The comparison of the performance of YAP:Dy³⁺ with other probes that include the thermalization of the 3rd excited level for LIR is given in

Table 2. Comparison of luminescence thermometry sensor probes that employ the energetically higher thermalized level. The relative sensitivities are given in the form of (ΔE/k)/T². Only the experimentally obtained values were taken into consideration.

Host	Activator	LIR1	LIR2	Sr (LIR1)	Sr (LIR2)	LIR2 T-Range [K]	Ref.
CaWO4	Dy3+	4I15/2/4F9/2	4G11/2/4F9/2	(1664 K)/T2	(3473 K)/T2	450–800	[18]
YAG	Dy3+	4I15/2/4F9/2	4G11/2/4F9/2	(1500 K)/T2	(3545 K)/T2	600–938	[19]
NaYF4	Nd3+	4F5/2/4F3/2	4F7/2/4F3/2	(1438 K)/T2	(2802 K)/T2	320–720	[20]
YF3	Er3+	2H11/2/4S3/2	4F7/2/4S3/2	(914 K)/T2	(1742 K)/T2	293–473	[21]
YAB	Gd3+	6P5/2/6P7/2	6P3/2/6P7/2	(728 K)/T2	(1611 K)/T2	548–873	[22]
YAP	Dy3+	4I15/2/4F9/2	4G11/2/4F9/2	(1470 K)/T2	(3106 K)/T2	600–850	This work

. The more extensive comparison of LIR2 and sensitivities for Er³⁺ and Dy³⁺ ions can be found in the literature where the values were obtained theoretically for many hosts from the Judd–Ofelt theory [37,38], while Table 2 only presents and compares the values obtained experimentally. Sr values in Table 2 are given in a format that allows comparisons at all temperatures. The comparison at a single temperature for all the probe materials was not possible as they were investigated at different temperature ranges. Thus, the relative sensitivities are given in the form of (ΔE/k)/T², for the reported values of ΔE in the corresponding literature.

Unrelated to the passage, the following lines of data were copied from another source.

/-- **An ideal `J` of a regular local ring `S` all of whose primes `p ⊇ J` satisfy
`dim S/p + 3 ≤ dim S` contains an `S`-regular sequence of length `3`** (Cohen–Macaulay property:
elements of `J` avoiding the minimal primes of `(x₁, …, x_l)`, which have height `l` and coheight
`dim S − l`, exist by prime avoidance and form a regular sequence). [cite: Matsumura1987, Thm. 17.4] -/
theorem exists_isRegular_three_of_dim (J : Ideal S) (hJ : J ≠ ⊤)
    (hdim : ∀ p : Ideal S, p.IsPrime → J ≤ p → ringKrullDim (S ⧸ p) + 3 ≤ ringKrullDim S) :
    ∃ x : Fin 3 → S, (∀ i, x i ∈ J) ∧ IsRegular S [x 0, x 1, x 2] := by
  classical
  haveI : IsDomain S := isDomain_of_isRegularLocalRing S
  have hcat : IsCatenaryRing S := isCatenaryRing_of_isRegularLocalRing S
  obtain ⟨rs, hrs, hrsm, hlen⟩ := exists_isRegular_length_eq_ringKrullDim S
  set d := rs.length with hd
  have hJm : J ≤ maximalIdeal S := IsLocalRing.le_maximalIdeal hJ
  -- one step of the construction
  have step : ∀ Q : List S, AvoidsMinimalPrimes Q → Q.length ≤ 2 →
      ∃ y ∈ J, ∀ p ∈ (Ideal.ofList Q).minimalPrimes, y ∉ p := by
    intro Q hQ hQlen
    refine exists_mem_notMem_minimalPrimes J Q fun p hp hJp => ?_
    haveI := hp.1.1
    have hht : p.height = Q.length :=
      Literature.NumberTheory.Transcendental.Nesterenko.height_eq_length_of_mem_minimalPrimes_of_avoids
        p Q (fun L₁ e L₂ h 𝔮 h𝔮 _ => hQ L₁ e L₂ h 𝔮 h𝔮) hp le_rfl
    have hdim' : ringKrullDim (S ⧸ p) + ((3 : ℕ) : WithBot ℕ∞) ≤ d := by
      rw [hd, hlen]; exact_mod_cast hdim p hp.1.1 hJp
    have := le_height_of_le_of_ringKrullDim_le hcat le_rfl 3 hlen.symm hht.le hdim'
    omega
  -- three steps
  have h0 : AvoidsMinimalPrimes ([] : List S) := by
    intro L₁ q L₂ h
    exact absurd (congrArg List.length h) (by simp)
  obtain ⟨y₁, hy₁J, hy₁⟩ := step [] h0 (by simp)
  have h1 : AvoidsMinimalPrimes [y₁] :=
    Literature.NumberTheory.Transcendental.Nesterenko.avoidsMinimalPrimes_append_singleton h0 hy₁
  obtain ⟨y₂, hy₂J, hy₂⟩ := step [y₁] h1 (by simp)
  have h2 : AvoidsMinimalPrimes [y₁, y₂] :=
    Literature.NumberTheory.Transcendental.Nesterenko.avoidsMinimalPrimes_append_singleton h1 hy₂
  obtain ⟨y₃, hy₃J, hy₃⟩ := step [y₁, y₂] h2 (by simp)
  have h3 : AvoidsMinimalPrimes [y₁, y₂, y₃] :=
    Literature.NumberTheory.Transcendental.Nesterenko.avoidsMinimalPrimes_append_singleton h2 hy₃
  refine ⟨![y₁, y₂, y₃], fun i => ?_, ?_⟩
  · fin_cases i
    · exact hy₁J
    · exact hy₂J
    · exact hy₃J
  · have hQm : ∀ q ∈ [y₁, y₂, y₃], q ∈ maximalIdeal S := by
      intro q hq
      simp only [List.mem_cons, List.not_mem_nil, or_false] at hq
      rcases hq with rfl | rfl | rfl
      · exact hJm hy₁J
      · exact hJm hy₂J
      · exact hJm hy₃J
    exact isRegular_of_forall_notMem_minimalPrimes hrs hrsm hlen hQm h3
import Mathlib.NumberTheory.Bertrand
import Literature.Computability.Cryptography.OneWayFunctions
import HarnessLib
import HarnessLib.Audit

set_option linter.dupNamespace false -- D-0017: single-problem summit ⇒ `QuantumAdvantage.QuantumAdvantage` by design

/-!
# The factoring assumption (average case, two random primes of equal length) — conjecture obligation

Summit-side OBLIGATION file (gate ruling `literature.conjecture`: an unproven conjecture is filed under
`Summits/<S>/<Sub>/Theorems/<Name>.lean` as `@[conjecture] def … : Prop` and referenced by name; the
route using it takes it as a crux / conditional bridge). Consumer: the conditional reduction
`FactoringAssumption → WbwThesis` of crux `stmt-QuantumAdvantage-2238` (route `WhiteBoxWalk`, line
`Sketch`; objects in `WhiteBoxWalkDefs.lean`).

The standard intractability ASSUMPTION of factoring-based cryptography, in Goldreich's formulation
(*Foundations of Cryptography I*, 2001, §2.2.4.1 "Integer factorization": "it is widely believed
that ... given the product of two uniformly chosen primes [of length `n`] it is infeasible to find
the prime factors"; Katz–Lindell, *Introduction to Modern Cryptography* (2nd ed. 2014), §8.2.3,
"the factoring assumption" relative to a modulus generator `GenModulus` that outputs the product of
two random `n`-bit primes): every probabilistic polynomial-time algorithm, given `(1ᵐ, P · Q)` for
independent uniformly random `m`-bit primes `P, Q`, outputs a prime factor with probability
negligible in `m`.

* `mbitPrimes m` — the `m`-bit primes, `{p prime | 2^{m-1} ≤ p < 2^m}` (nonempty for `m ≥ 2`,
  `mbitPrimes_nonempty`, Bertrand's postulate);
* `primePairAvg m g` — the average of `g p q` over independent uniform `m`-bit primes;
* `FactoringAssumption` — the OPEN CONJECTURE (registered `@[conjecture]`, CONVENTIONS §4: used only
  as a hypothesis `(h : FactoringAssumption)`; no `_holds` is expected — a proof would give
  `WeakOWFExist` and hence `P ≠ NP` inside the tree, and the statement is false against quantum
  polynomial time by Shor's theorem `factoring_mem_FBQP_holds`).

Conventions are those of `OneWayFunctions.lean`: adversaries are `RandAlg (List Bool) (List Bool)`
with `IsPPT A id`, the input is `boolPair (unaryEncodeNat m) (encodeNat (P*Q))` (Goldreich's
auxiliary `1ᵐ`), success is the PREFIX event "the output starts with `encodeNat (min P Q)`" (the
output convention of the tree's search classes, e.g. `FBQP`; asking for the smaller factor makes
the success event a single prefix set and is equivalent to asking for either factor), and
negligibility is Mathlib's `SuperpolynomialDecay atTop (fun m : ℕ => (m : ℝ))`.

## References

* O. Goldreich, *Foundations of Cryptography I: Basic Tools*, CUP 2001, §2.2.4.1 (integer
  factorization as a candidate one-way function; the factoring assumption), §2.2.1 (conventions).
* J. Katz, Y. Lindell, *Introduction to Modern Cryptography*, 2nd ed., CRC 2014, §8.2.3 (the
  factoring assumption, `GenModulus`).
-/

namespace Summit.QuantumAdvantage.QuantumAdvantage.Theorems

open Literature.Computability.Cryptography Literature.Computability.Complexity
open Filter Asymptotics _root_.Computability Finset

/-- The `m`-bit primes: primes `p` with `2^{m-1} ≤ p < 2^m`. [Goldreich 2001, §2.2.4.1 ("uniformly
chosen primes of length `n`")] [cite: Goldreich2001, §2.2.4.1] -/
def mbitPrimes (m : ℕ) : Finset ℕ := (Finset.Ico (2 ^ (m - 1)) (2 ^ m)).filter Nat.Prime

/-- Membership in `mbitPrimes`. [cite: Goldreich2001, §2.2.4.1] -/
theorem mem_mbitPrimes {m p : ℕ} : p ∈ mbitPrimes m ↔ p.Prime ∧ 2 ^ (m - 1) ≤ p ∧ p < 2 ^ m := by
  simp only [mbitPrimes, mem_filter, mem_Ico]
  tauto

/-- For `m ≥ 2` there is an `m`-bit prime (Bertrand's postulate between `2^{m-1}` and `2^m`).
[cite: Goldreich2001, §2.2.4.1] -/
theorem mbitPrimes_nonempty {m : ℕ} (hm : 2 ≤ m) : (mbitPrimes m).Nonempty := by
  obtain ⟨k, rfl⟩ := Nat.exists_eq_add_of_le hm
  have hpos : (2 : ℕ) ^ (2 + k - 1) ≠ 0 := by positivity
  obtain ⟨p, hp, hlt, hle⟩ := Nat.exists_prime_lt_and_le_two_mul (2 ^ (2 + k - 1)) hpos
  refine ⟨p, mem_mbitPrimes.2 ⟨hp, hlt.le, ?_⟩⟩
  have h2 : 2 * 2 ^ (2 + k - 1) = 2 ^ (2 + k) := by
    rw [← pow_succ']; congr 1; omega
  rw [h2] at hle
  rcases hle.lt_or_eq with h | h
  · exact h
  · exfalso
    have h4 : (2 : ℕ) ^ (2 + k) = 4 * 2 ^ k := by rw [pow_add]; norm_num
    have : (2 : ℕ) ∣ p := ⟨2 * 2 ^ k, by rw [h, h4]; ring⟩
    have := (Nat.prime_dvd_prime_iff_eq Nat.prime_two hp).1 this
    subst this
    have : (4 : ℕ) ≤ 2 := by
      calc (4 : ℕ) ≤ 4 * 2 ^ k := Nat.le_mul_of_pos_right _ (by positivity)
        _ = 2 := by rw [← h4, ← h]
    omega

/-- `primePairAvg m g`: the average of `g p q` over INDEPENDENT uniformly random `m`-bit primes `p, q`
(`0` when there are none, i.e. `m ≤ 1`). [cite: Goldreich2001, §2.2.4.1] -/
noncomputable def primePairAvg (m : ℕ) (g : ℕ → ℕ → ℝ) : ℝ :=
  (∑ p ∈ mbitPrimes m, ∑ q ∈ mbitPrimes m, g p q) / ((mbitPrimes m).card : ℝ) ^ 2

/-- The average of a nonnegative function is nonnegative. [cite: Goldreich2001, §2.2.4.1] -/
theorem primePairAvg_nonneg {m : ℕ} {g : ℕ → ℕ → ℝ} (hg : ∀ p q, 0 ≤ g p q) : 0 ≤ primePairAvg m g :=
  div_nonneg (sum_nonneg fun p _ => sum_nonneg fun q _ => hg p q) (by positivity)

/-- The average of a function bounded by `1` is at most `1`. [cite: Goldreich2001, §2.2.4.1] -/
theorem primePairAvg_le_one {m : ℕ} {g : ℕ → ℕ → ℝ} (hg : ∀ p q, g p q ≤ 1) : primePairAvg m g ≤ 1 := by
  unfold primePairAvg
  rcases Nat.eq_zero_or_pos (mbitPrimes m).card with h | h
  · have he : mbitPrimes m = ∅ := card_eq_zero.1 h
    simp [he]
  · rw [div_le_one (by positivity), sq]
    calc ∑ p ∈ mbitPrimes m, ∑ q ∈ mbitPrimes m, g p q ≤ ∑ _p ∈ mbitPrimes m, ∑ _q ∈ mbitPrimes m, (1 : ℝ) :=
          sum_le_sum fun p _ => sum_le_sum fun q _ => hg p q
      _ = ((mbitPrimes m).card : ℝ) * (mbitPrimes m).card := by simp

/-- OPEN CONJECTURE — **the factoring assumption** (average case, two uniformly random primes of
equal length), POSED as an intractability assumption in O. Goldreich, *Foundations of Cryptography
I*, CUP 2001, §2.2.4.1 "Integer factorization" (the belief that it is infeasible to retrieve the
primes from the product of two uniformly chosen primes of length `n`; the source of the candidate
one-way function `f_mult`) and, as "the factoring assumption" relative to a modulus generator, in
Katz–Lindell, *Introduction to Modern Cryptography*, 2nd ed. 2014, §8.2.3. [status: open]
Statement: for every probabilistic polynomial-time `A`, the probability that `A`, given
`(1ᵐ, P·Q)` for independent uniformly random `m`-bit primes `P, Q`, outputs (a string beginning
with the code of) the smaller prime factor `min P Q`, is negligible in `m`.

Status: open — neither a proof nor a refutation (classically) is in print or in the tree. It implies
`WeakOWFExist` (Goldreich, loc. cit.: `f_mult` is weakly one-way under it; in the tree via the
prime-pair function `fPQ` of `WhiteBoxWalkDefs.lean`) and hence
`P ≠ NP` (`pneNP_shape_of_WeakOWFExist`), so no `FactoringAssumption_holds` is expected; it is FALSE
against quantum polynomial time (Shor 1997, the tree's `factoring_mem_FBQP_holds`), which is why it
feeds the quantum-advantage thesis `WbwThesis`. Registered as an open statement (CONVENTIONS §4: open
conjectures stay `def … : Prop` and are used only as hypotheses `(h : FactoringAssumption)`).
[cite: Goldreich2001, §2.2.4.1 (integer factorization; the factoring assumption)] -/
@[conjecture] def FactoringAssumption : Prop :=
  ∀ A : RandAlg (List Bool) (List Bool), IsPPT A id →
    SuperpolynomialDecay atTop (fun m : ℕ => (m : ℝ)) fun m =>
      primePairAvg m fun p q =>
        A.pr id (boolPair (unaryEncodeNat m) (encodeNat (p * q))) {y | encodeNat (min p q) <+: y}

/-- Unfolding of `FactoringAssumption` (by `Iff.rfl`). [cite: Goldreich2001, §2.2.4.1] -/
theorem factoringAssumption_iff :
    FactoringAssumption ↔ ∀ A : RandAlg (List Bool) (List Bool), IsPPT A id →
      SuperpolynomialDecay atTop (fun m : ℕ => (m : ℝ)) fun m =>
        primePairAvg m fun p q =>
          A.pr id (boolPair (unaryEncodeNat m) (encodeNat (p * q))) {y | encodeNat (min p q) <+: y} :=
  Iff.rfl

end Summit.QuantumAdvantage.QuantumAdvantage.Theorems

As the energy level difference between the 4f levels of lanthanides is approximately host independent, and the relative sensitivity of LIR depends solely on the energy difference between the emitting levels, it is no surprise that the YAP:Dy³⁺ shows similar performance to the other Dy³⁺ investigated probes and also a larger sensitivity than other ions. All three Dy³⁺- activated hosts seen in Table 2, CaWO₄, YAG, and YAP can be used for high-temperature measurements and assessment of the ultra-high temperature sensing capabilities as well as in a true comparison.

4. Conclusions

In this study, three-level luminescence thermometry with Dy³⁺- activated YAP was investigated in order to overcome the sensitivity limitations of Boltzmann thermometers and to obtain a greater relative sensitivity for the LIR readout at high temperatures. As the relative sensitivity at a given temperature is linearly proportional to the ratio of the energy difference, an improvement of approximately two times the relative sensitivity for three-thermalized levels of LIR in comparison to the traditional, two-thermalized levels of LIR is obtained at high temperatures. Three-level thermometry with a higher sensitivity could be used in the following temperature range: beyond temperatures where traditional LIR shows extremely low sensitivity and below the working temperatures of lifetime-based luminescent thermometers. However, the thermometry is limited to the hosts that are chemically stable at high temperatures and to a temperature range in which temperature quenching does not begin prior to the thermalization of higher excited levels.